Ok, I need to make a nim game and try to find a strategy to always win with the next nim game:
21 matches, players 1 and 2 took 1, 2, 3, 4 or 5 matches in each turn, and one cannot match the match of the previous player. The winner receives a win if / when they take the last match.
I need to program something, but I don’t even understand what needs to be started. How can I find a winning strategy with this type of game?
EDIT:
So, I decided that you will always win when you get to 7 matches, which are still in the middle. Another can take 2-5, and you can add up to 7 by taking the last one. when the other accepts 1, you accept 3 (the other cannot accept 3, and then) and must choose 1 or 2, in which case you will receive the second and win.
However, the transition from 21 to 7 is a mystery to me, I cannot understand how you can always be a person who has reached 7.
EDIT 2: OK, so without the rule that you cannot take the same as the previous player, it's pretty simple, I think.

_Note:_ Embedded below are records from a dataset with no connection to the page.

/-- **★★ THEOREM 1's INDUCTIVE STEP ON THE NO-EXPANSION BRANCH AFTER ANY HISTORY, READ THROUGH 𝐑, AT `rePinH θ`, INTEGRABLE FORM — keyed on `SLaw₁₃CoPH (rePinH θ) p k` ITSELF.**
From the §2 form of `ρ_k` in the re-pinned weights, the core provisos and live-selector clause at `θ`, `k < K`, `1 ≤ M`, and — at a new `s′` with `Ω_{k+1}(s′) = ∅` after ANY history —
ONLY the analytic rows `hA`, `hmB`, `hIB`, each asked PER WITNESS `(t₀, E₀)` (no constant uniform in `(t₀, E₀)`: dag-n11-d's `exists_clause_succ_CoPH_of_Omega_empty_of_sLaw₁₃CoPH_of_oldBranch_of_integrable`):
THERE ARE term values and a constant with the §2 dichotomy of `ρ_{k+1}`'s post-𝐑 slot at `s′`.  This is the NON-DEGENERATE edition of p555408's `…_of_sLaw₁₃CoPH_of_oldBranch_of_liveSel`
(whose `{C}`-uniform `hCB` is inhabited only in the zero-branch world — referee ref-I READ-281 NIT-A2). [cite: Balaban1988Convergent, Thm 1 p.262, Theorem p.245, (3.24)–(3.25) p.270, (2.17)–(2.18) p.257, (2.20)–(2.25) pp.258–259, (3.1) p.264, (3.16)–(3.20) pp.268–269, (1.11) p.248; Balaban1989LargeFieldI, (0.2)–(0.4) p.176, p.177 (i)–(ii)] -/
theorem exists_slotClause_succ_rePinH_of_Omega_empty_of_sLaw₁₃CoPH_of_integrable_of_liveSel (h : θ.Provisos₁₃CoPH F N)
    (hsel : θ.ppSel = ppSelLiveOfRecord F N θ.ν θ.τ9 (EOfRecord₁₃ F N θ.toStage13Params) (wOfRecord₉ F N θ.toStage9Params))
    {k : ℕ} (hk : k < p.K) (hM : 1 ≤ θ.τ9.M) (hS : SLaw₁₃CoPH F N (rePinH θ) p k)
    (s : SeqOfRecord F θ.ν θ.τ9.M (gOfRecord₁₃ F N θ.toStage13Params p) p.K (k + 1)) (hΩ : s.Ω (k + 1) = ∅)
    (hA : ∀ (t₀ : Sect2.TermValues (F.P p.K) (MatA N) (FluctV N) θ.τ9.M) (E₀ : ℝ) (S : ℕ → Set (Site (F.P p.K) 0))
      (a a' : Tk.MSFluct (F.P p.K) (FluctV N)) (Uf : GaugeField (F.P p.K) 0 (SU N)), (∀ i, i ≤ k → a i = a' i) →
      (sect2ActionDataOfRecord F N (FluctV N) p.K (settingOfRecord₁₃ F N θ.toStage13Params p) (θ.rzAt p s.init) s.init t₀ (S, a) E₀).action23 k Uf =
        (sect2ActionDataOfRecord F N (FluctV N) p.K (settingOfRecord₁₃ F N θ.toStage13Params p) (θ.rzAt p s.init) s.init t₀ (S, a') E₀).action23 k Uf)
    (hmB : ∀ (t₀ : Sect2.TermValues (F.P p.K) (MatA N) (FluctV N) θ.τ9.M) (E₀ : ℝ),
      ∀ S ∈ admSOfRecord F θ.ν θ.τ9.M (gOfRecord₁₃ F N θ.toStage13Params p) p.K k s.init,
      Measurable fun U₀ : GaugeField (F.P p.K) k (SU N) =>
        tkBranchOfRecord F N (FluctV N) θ.ν θ.τ9.M _ p.K (WtOfRecord₁₃H F N (rePinH θ) p s) s.init S k
          (fun ω => sect2Operand F N (FluctV N) p.K (settingOfRecord₁₃ F N θ.toStage13Params p) (θ.rzAt p s.init) s.init t₀ E₀
            (UbgOfRecord₁₃CoP F N θ.toStage13Params p k s.init) (S, fun j => (ω j).2) (fun j => (ω j).1))
          (baseCfg (V := FluctV N) k U₀))
    (hIB : ∀ (t₀ : Sect2.TermValues (F.P p.K) (MatA N) (FluctV N) θ.τ9.M) (E₀ : ℝ),
      ∀ S ∈ admSOfRecord F θ.ν θ.τ9.M (gOfRecord₁₃ F N θ.toStage13Params p) p.K k s.init,
      Integrable (fun U₀ : GaugeField (F.P p.K) k (SU N) =>
        tkBranchOfRecord F N (FluctV N) θ.ν θ.τ9.M _ p.K (WtOfRecord₁₃H F N (rePinH θ) p s) s.init S k
          (fun ω => sect2Operand F N (FluctV N) p.K (settingOfRecord₁₃ F N θ.toStage13Params p) (θ.rzAt p s.init) s.init t₀ E₀
            (UbgOfRecord₁₃CoP F N θ.toStage13Params p k s.init) (S, fun j => (ω j).2) (fun j => (ω j).1))
          (baseCfg (V := FluctV N) k U₀)) (fieldMeasure (F.P p.K) k (SU N))) :
    ∃ (t₀ : Sect2.TermValues (F.P p.K) (MatA N) (FluctV N) θ.τ9.M) (E' : ℝ),
      slotsOfRecord F N θ.ν θ.τ9 (EOfRecord₁₃ F N θ.toStage13Params) (wOfRecord₉ F N θ.toStage9Params) θ.ppSel p
          (gOfRecord₁₃ F N θ.toStage13Params p) (k + 1) s = 0 ∨
        ∀ᵐ V' ∂fieldMeasure (F.P p.K) (k + 1) (SU N),
          chiSeqOfRecord F N θ.ν θ.τ9.M (gOfRecord₁₃ F N θ.toStage13Params p) p.K (k + 1) s V' ≠ 0 →
            slotsOfRecord F N θ.ν θ.τ9 (EOfRecord₁₃ F N θ.toStage13Params) (wOfRecord₉ F N θ.toStage9Params) θ.ppSel p
                (gOfRecord₁₃ F N θ.toStage13Params p) (k + 1) s V' =
              sect2Slot F N (FluctV N) p.K (settingOfRecord₁₃ F N θ.toStage13Params p) (θ.rzAt p s) (WtOfRecord₁₃H F N (rePinH θ) p s) s t₀ E'
                (UbgOfRecord₁₃CoP F N θ.toStage13Params p (k + 1) s) V' := by
  obtain ⟨t₀, E', hT⟩ := exists_clause_succ_CoPH_of_Omega_empty_of_sLaw₁₃CoPH_of_oldBranch_of_integrable (rePinH θ) p (provisos₁₃CoPH_rePinH h) hk hM hS s hΩ
    (fun _ _ _ _ _ => rfl) (prefix_agree_rePinH θ p s hΩ) hA (zhAt_rePinH_ζ0_univ_pairCfgAt θ p hk s hΩ) (fun _ _ => rfl) hmB hIB
  exact ⟨t₀, E', slotClauseΦ_succ_of_slotTClauseΦ_of_liveSel_of_rstep F N θ.toStage13Params p (fun q j _ hj => h.rstep q j hj) hsel k hk s _ fun _ => hT⟩


end RePinned

/-! ## §2. At the re-pinned door of node00-def-K0a's cured family and of the cured witness of record -/

section Door

variable (θ₀ : Stage13Params F N) (p : B12.RunParams)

You must make k = 5 + 1 = 6. then you must make the first move so that the matches remain then% 6 = 0. Thus, in this case, first take 3, and then fill up the replenishment of another player to 6. However, in in this case, it will not work, because the other player can take 3, after which you cannot take 3 to fill up to 6. So there is my problem. Any ideas?
EDIT3:
ok, so you say that I can force 7 matches. However, suppose that I accept the same thinking until stage 14-7 matches. (then this is another twist)
There are two scenarios: 1: it takes 2-5, and I fill it up to seven, which allow 7 there, and I win. 2: it takes 1, so it remains 13. When I take 3, as I do in (7-0), it becomes 10. Then it takes 5, and I can no longer take 5 to finish, and I will lose.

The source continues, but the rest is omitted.